=== Task details ===
Output, without any change, the listing below from its opening line up to and including the line with "# Batty–Bollmann 1980, Example".

=== Data records ===
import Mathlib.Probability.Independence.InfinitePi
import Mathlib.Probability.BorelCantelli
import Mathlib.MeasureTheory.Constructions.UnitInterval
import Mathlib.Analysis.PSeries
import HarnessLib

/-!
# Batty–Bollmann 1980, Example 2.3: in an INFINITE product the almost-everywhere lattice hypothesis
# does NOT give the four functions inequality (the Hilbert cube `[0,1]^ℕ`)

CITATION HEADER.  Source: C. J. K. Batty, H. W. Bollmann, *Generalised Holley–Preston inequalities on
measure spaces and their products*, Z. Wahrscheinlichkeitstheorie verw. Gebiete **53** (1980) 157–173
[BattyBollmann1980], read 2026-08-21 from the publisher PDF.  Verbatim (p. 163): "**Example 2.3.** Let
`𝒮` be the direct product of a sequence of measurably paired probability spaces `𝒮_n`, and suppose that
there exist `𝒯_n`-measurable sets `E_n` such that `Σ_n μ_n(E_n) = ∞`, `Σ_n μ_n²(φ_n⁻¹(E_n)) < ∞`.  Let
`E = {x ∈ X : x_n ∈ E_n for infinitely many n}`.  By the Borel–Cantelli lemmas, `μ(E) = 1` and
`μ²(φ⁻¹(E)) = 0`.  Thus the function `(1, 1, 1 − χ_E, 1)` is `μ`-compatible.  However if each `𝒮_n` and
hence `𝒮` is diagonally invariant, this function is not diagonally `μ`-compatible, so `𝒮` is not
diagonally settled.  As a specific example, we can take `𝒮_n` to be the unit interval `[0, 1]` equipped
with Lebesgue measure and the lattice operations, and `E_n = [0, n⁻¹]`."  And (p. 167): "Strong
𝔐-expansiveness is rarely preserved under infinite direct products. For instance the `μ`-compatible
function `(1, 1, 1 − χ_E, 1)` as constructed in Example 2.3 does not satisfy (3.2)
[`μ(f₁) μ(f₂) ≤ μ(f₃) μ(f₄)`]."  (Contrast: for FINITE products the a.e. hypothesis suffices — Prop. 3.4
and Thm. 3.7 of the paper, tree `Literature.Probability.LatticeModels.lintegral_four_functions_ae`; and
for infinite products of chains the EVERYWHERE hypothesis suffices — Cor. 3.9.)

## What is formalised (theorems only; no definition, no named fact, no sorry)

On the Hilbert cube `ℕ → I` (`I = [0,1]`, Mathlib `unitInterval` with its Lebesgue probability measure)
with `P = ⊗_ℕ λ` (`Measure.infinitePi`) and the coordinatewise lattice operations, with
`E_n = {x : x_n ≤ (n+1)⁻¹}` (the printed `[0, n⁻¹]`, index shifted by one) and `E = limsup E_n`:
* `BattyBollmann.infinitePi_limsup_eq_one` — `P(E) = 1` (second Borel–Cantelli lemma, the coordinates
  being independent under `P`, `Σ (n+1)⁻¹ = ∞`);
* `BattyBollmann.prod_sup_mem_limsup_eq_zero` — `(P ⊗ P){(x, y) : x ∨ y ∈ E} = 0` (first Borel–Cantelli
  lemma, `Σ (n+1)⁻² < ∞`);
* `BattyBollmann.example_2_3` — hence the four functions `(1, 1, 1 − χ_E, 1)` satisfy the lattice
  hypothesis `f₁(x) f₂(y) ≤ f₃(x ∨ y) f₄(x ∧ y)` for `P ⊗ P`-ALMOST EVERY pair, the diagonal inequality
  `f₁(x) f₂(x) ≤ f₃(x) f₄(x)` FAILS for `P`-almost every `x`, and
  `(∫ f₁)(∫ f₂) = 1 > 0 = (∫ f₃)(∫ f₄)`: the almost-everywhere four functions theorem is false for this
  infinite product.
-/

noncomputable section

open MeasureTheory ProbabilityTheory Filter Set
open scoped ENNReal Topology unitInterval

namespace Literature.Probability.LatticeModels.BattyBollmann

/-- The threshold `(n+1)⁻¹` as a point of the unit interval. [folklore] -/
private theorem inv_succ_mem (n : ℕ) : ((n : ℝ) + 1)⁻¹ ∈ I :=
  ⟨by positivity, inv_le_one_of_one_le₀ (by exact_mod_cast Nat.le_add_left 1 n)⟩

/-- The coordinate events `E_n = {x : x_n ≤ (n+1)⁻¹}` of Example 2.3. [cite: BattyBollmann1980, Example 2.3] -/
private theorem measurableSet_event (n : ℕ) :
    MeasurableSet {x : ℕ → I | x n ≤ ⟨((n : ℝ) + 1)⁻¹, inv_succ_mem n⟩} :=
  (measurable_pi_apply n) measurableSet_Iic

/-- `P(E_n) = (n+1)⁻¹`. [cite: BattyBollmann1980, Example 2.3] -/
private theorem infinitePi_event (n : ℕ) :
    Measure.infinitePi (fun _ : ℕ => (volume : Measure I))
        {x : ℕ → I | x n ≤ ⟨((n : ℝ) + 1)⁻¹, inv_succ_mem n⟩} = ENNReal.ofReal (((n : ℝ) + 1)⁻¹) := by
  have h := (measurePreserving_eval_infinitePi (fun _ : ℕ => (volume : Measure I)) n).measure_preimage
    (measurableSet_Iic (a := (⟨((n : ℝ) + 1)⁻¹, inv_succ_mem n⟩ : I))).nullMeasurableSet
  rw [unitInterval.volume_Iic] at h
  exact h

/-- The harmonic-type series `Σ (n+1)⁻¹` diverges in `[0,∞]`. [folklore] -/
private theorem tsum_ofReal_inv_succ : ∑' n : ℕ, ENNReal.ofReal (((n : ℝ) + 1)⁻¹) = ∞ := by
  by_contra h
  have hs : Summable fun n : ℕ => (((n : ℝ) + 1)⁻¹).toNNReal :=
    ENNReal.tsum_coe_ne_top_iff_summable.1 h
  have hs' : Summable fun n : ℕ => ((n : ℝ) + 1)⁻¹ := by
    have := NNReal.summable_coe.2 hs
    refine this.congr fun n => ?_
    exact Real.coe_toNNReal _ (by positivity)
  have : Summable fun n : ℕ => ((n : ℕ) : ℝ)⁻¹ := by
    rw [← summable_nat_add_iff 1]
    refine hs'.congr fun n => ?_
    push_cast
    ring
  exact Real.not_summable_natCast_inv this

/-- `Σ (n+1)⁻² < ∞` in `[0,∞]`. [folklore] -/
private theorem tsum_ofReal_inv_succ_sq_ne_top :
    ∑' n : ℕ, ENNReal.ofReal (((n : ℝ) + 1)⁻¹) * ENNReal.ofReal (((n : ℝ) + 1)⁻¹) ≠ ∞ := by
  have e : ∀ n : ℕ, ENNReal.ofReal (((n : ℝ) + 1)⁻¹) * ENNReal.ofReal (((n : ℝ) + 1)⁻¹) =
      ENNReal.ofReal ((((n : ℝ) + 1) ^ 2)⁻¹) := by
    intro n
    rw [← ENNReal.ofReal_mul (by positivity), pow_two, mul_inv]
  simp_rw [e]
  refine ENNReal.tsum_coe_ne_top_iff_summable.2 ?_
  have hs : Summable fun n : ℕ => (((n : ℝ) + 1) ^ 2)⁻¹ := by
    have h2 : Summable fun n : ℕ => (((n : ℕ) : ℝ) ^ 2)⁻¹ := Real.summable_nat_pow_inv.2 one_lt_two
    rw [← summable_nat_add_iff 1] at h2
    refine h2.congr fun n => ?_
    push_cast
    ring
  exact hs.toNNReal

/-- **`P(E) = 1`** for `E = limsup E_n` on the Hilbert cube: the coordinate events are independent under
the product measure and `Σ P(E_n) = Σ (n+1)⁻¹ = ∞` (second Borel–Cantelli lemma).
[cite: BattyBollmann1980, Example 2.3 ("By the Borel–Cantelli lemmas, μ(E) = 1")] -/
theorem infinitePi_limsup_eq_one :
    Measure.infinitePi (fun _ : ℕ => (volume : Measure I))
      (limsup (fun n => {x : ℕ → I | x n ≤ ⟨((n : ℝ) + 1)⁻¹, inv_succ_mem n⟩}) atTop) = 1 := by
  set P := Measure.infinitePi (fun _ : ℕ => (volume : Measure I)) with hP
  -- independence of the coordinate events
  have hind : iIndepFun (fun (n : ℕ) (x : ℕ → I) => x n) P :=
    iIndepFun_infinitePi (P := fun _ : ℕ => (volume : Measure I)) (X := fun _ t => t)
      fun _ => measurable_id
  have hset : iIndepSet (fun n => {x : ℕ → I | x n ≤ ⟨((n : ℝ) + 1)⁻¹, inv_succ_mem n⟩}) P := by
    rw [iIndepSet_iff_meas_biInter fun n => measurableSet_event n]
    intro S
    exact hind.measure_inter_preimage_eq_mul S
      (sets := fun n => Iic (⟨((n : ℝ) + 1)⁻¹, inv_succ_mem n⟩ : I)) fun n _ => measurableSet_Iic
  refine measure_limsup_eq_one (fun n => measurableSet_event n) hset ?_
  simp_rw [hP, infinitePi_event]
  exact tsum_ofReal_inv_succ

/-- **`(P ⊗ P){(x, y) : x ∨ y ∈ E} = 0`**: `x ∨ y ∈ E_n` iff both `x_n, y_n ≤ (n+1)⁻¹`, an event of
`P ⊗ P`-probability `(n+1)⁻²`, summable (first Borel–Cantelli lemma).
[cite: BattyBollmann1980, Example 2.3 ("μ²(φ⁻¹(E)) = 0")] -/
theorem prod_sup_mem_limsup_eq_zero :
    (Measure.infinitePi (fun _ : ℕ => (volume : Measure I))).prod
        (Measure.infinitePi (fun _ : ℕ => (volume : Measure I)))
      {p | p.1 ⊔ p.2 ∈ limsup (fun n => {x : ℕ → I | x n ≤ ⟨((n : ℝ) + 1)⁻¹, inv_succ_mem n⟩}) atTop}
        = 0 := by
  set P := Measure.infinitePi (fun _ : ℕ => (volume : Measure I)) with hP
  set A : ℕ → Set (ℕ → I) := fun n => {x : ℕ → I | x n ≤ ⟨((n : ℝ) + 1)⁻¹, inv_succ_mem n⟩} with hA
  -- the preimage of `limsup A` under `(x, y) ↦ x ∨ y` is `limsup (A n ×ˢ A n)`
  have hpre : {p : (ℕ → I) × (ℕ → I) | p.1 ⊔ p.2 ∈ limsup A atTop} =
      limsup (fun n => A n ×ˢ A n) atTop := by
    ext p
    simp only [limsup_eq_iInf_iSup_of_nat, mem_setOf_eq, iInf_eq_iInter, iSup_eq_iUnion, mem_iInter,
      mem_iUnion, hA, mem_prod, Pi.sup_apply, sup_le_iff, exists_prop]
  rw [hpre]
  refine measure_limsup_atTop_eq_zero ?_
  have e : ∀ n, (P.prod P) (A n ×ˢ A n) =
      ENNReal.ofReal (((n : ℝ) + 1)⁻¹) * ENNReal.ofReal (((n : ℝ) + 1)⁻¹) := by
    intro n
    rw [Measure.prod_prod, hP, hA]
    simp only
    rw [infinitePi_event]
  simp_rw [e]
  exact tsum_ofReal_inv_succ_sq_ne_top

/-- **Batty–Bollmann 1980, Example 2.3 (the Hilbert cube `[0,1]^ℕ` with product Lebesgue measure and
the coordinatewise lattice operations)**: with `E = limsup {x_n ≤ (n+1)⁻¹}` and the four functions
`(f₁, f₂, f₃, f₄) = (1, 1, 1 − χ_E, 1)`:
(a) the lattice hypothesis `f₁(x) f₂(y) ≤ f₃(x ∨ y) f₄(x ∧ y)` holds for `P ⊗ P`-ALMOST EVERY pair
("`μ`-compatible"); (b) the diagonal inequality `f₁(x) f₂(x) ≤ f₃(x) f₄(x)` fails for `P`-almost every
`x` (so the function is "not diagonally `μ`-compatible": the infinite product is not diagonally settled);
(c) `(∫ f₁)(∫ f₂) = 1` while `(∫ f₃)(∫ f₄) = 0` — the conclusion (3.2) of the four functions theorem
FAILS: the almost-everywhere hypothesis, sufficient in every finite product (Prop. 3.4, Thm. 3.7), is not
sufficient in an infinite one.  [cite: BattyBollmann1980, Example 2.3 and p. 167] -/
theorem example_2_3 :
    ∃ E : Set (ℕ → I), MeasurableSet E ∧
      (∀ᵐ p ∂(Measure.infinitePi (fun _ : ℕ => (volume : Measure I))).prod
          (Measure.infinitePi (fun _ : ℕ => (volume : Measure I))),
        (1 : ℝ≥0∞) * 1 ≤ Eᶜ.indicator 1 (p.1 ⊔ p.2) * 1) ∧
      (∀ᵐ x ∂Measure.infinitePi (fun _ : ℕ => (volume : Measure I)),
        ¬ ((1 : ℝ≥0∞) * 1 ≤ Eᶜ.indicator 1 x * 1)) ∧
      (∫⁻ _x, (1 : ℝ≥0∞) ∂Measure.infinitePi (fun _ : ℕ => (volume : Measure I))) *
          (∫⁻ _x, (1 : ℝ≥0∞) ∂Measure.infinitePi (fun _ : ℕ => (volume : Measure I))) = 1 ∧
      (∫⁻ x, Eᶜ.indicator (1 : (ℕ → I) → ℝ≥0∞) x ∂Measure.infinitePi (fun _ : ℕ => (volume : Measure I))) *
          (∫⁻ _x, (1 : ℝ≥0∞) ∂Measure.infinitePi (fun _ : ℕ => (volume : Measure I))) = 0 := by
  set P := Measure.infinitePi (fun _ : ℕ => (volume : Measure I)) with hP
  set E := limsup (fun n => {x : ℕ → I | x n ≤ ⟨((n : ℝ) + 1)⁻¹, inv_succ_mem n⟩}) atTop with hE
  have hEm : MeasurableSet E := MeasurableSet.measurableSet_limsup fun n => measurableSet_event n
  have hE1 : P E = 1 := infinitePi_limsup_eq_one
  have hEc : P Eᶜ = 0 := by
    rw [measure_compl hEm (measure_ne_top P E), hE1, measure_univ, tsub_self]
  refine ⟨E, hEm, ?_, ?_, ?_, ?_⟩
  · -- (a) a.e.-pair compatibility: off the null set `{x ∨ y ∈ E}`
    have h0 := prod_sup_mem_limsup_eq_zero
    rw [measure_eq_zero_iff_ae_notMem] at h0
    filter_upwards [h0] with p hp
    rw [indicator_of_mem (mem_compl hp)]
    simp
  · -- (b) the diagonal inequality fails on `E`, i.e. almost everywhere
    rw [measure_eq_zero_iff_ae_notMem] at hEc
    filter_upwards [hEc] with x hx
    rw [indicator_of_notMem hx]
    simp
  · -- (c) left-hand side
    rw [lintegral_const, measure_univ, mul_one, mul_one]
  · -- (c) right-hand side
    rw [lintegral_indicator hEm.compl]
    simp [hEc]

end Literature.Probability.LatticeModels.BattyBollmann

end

=== Solution for this exercise ===
import Mathlib.Probability.Independence.InfinitePi
import Mathlib.Probability.BorelCantelli
import Mathlib.MeasureTheory.Constructions.UnitInterval
import Mathlib.Analysis.PSeries
import HarnessLib

/-!
# Batty–Bollmann 1980, Example 2.3: in an INFINITE product the almost-everywhere lattice hypothesis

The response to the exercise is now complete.